Look through the data below. Show each line where the string "hsum" occurs.

Records to use.
------------------------------
/-- item stmt-SmoothPoincare4-8100 · support · rank 9 · open · by planner
sources: Milnor1965, Palais1960
[support] if Σ ∖ {p} smoothly embeds in ℝ⁴ for one point p then it does for every point q
(precompose with a diffeomorphism of Σ taking q to p — homogeneity of connected manifolds,
Milnor1965 §4; in tree the disc-theorem family
`Literature.Topology.FourManifolds.exists_diffeomorph_apply_eq_forall_isOrientationPreserving_cs`,
connectedness of Σ from Σ ≃ₕ S⁴). [difficulty: provable-now] -/
@[route_item "route-SmoothPoincare4-CartanHadamardSwindle", crux]
def PunctureHomogeneity : Prop :=
  ∀ S : Literature.Topology.FourManifolds.HomotopySphere 4, (∃ (p : S.carrier) (f : (⟨{p}ᶜ, isOpen_compl_singleton⟩ : TopologicalSpace.Opens S.carrier) → EuclideanSpace ℝ (Fin 4)), Manifold.IsSmoothEmbedding (𝓡 4) (𝓡 4) ∞ f) → ∀ p : S.carrier, ∃ f : (⟨{p}ᶜ, isOpen_compl_singleton⟩ : TopologicalSpace.Opens S.carrier) → EuclideanSpace ℝ (Fin 4), Manifold.IsSmoothEmbedding (𝓡 4) (𝓡 4) ∞ f

/-- item stmt-SmoothPoincare4-8101 · support · rank 9 · open · by planner
sources: doi:10.2307/2044771, doi:10.1016/s0166-8641(99)00221-7
[support] there is a closed connected smooth 4-manifold with a Riemannian metric of constant
sectional curvature −1 (Davis 1985, the 120-cell manifold, χ = 26; Ratcliffe–Tschantz). Needed only
to instantiate the host in the assembly; a cite-level named fact (a Lean construction would pass
through a torsion-free subgroup of the right-angled 120-cell Coxeter group). [difficulty: L] -/
@[route_item "route-SmoothPoincare4-CartanHadamardSwindle", crux]
def ExistsClosedHyperbolicFour : Prop :=
  ∃ (X : Type) (_ : TopologicalSpace X) (_ : T2Space X) (_ : SecondCountableTopology X) (_ : ChartedSpace (EuclideanSpace ℝ (Fin 4)) X) (_ : IsManifold (𝓡 4) ∞ X) (_ : CompactSpace X) (_ : ConnectedSpace X) (g : Literature.Geometry.Lorentzian.PseudoRiemannianMetric (𝓡 4) ∞ (EuclideanSpace ℝ (Fin 4)) (TangentSpace (𝓡 4) : X → Type _)), g.IsRiemannian ∧ g.HasConstantSectionalCurvature (-1)

-- earlier Assembly (stmt-SmoothPoincare4-8102, replaced 2026-08-15T16:54:39Z -> stmt-SmoothPoincare4-11205): retired by None — CoveringSwindle → PuncturedSimplyConnected → PunctureHomogeneity → CartanHadamardFour → ExistsClosedHyperbolicFour → FarrellJonesFour → Schoenflies → SchoenfliesFrame → SmoothPoincare4
/-- item stmt-SmoothPoincare4-11205 · assembly · rank 1 · open · by planner
sources: Lee2018, doi:10.1090/s0894-0347-1989-1002632-2, Cerf1968
[assembly] CoveringSwindle → PuncturedSimplyConnected → PunctureHomogeneity → CartanHadamardFour →
ExistsClosedHyperbolicFour → FarrellJonesFour → SmoothSchoenfliesFour → SchoenfliesFrameFour →
SmoothPoincare4 (pure logic; = the deciding theorem `closes`, planner glue2.lean / LocalTest.lean rc
0). -/
@[route_item "route-SmoothPoincare4-CartanHadamardSwindle"]
def Assembly : Prop :=
  CoveringSwindle → PuncturedSimplyConnected → PunctureHomogeneity → CartanHadamardFour → ExistsClosedHyperbolicFour → FarrellJonesFour → SmoothSchoenfliesFour → SchoenfliesFrameFour → SmoothPoincare4

/-! D-0027 §2.1 — DECIDING THEOREM (planner-authored via `route open/edit --closes-file`; by planner-rbadge-SmoothPoincare4-CartanHadamardS-f5b59cf8-g4-0 2026-08-15T16:54:39Z):
its hypotheses are this route's items and its conclusion the sub-problem Statement (glue_lint), and it elaborates with this file. -/

@[closes "route-SmoothPoincare4-CartanHadamardSwindle"] theorem closes (h_CoveringSwindle : CoveringSwindle) (h_PuncturedSimplyConnected : PuncturedSimplyConnected)
    (h_PunctureHomogeneity : PunctureHomogeneity) (h_CartanHadamardFour : CartanHadamardFour)
    (h_ExistsClosedHyperbolicFour : ExistsClosedHyperbolicFour) (h_FarrellJonesFour : FarrellJonesFour)
    (h_Schoenflies : SmoothSchoenfliesFour) (h_SchoenfliesFrame : SchoenfliesFrameFour) : _root_.SmoothPoincare4 := by
  refine h_SchoenfliesFrame ⟨fun S => ?_, h_Schoenflies⟩
  obtain ⟨X, _, _, _, _, _, _, _, gX, hgR, hgC⟩ := h_ExistsClosedHyperbolicFour
  obtain ⟨Z, P, _, _, _, _, _, _, _, _, _, _, _, _, _, _, hsum, g, cov, hR, hLC, hsec⟩ :=
    h_FarrellJonesFour X gX hgR hgC S
  obtain ⟨π, hπc, hπs, hπl⟩ := h_CartanHadamardFour P g cov hR hLC hsec
  obtain ⟨p, f, hf⟩ := h_CoveringSwindle S Z P (EuclideanSpace ℝ (Fin 4)) id π
    Manifold.IsSmoothEmbedding.id hπc hπs hπl hsum (h_PuncturedSimplyConnected S)
  exact h_PunctureHomogeneity S ⟨p, f, hf⟩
------------------------------
Exercise solution.
  obtain ⟨Z, P, _, _, _, _, _, _, _, _, _, _, _, _, _, _, hsum, g, cov, hR, hLC, hsec⟩ :=
    Manifold.IsSmoothEmbedding.id hπc hπs hπl hsum (h_PuncturedSimplyConnected S)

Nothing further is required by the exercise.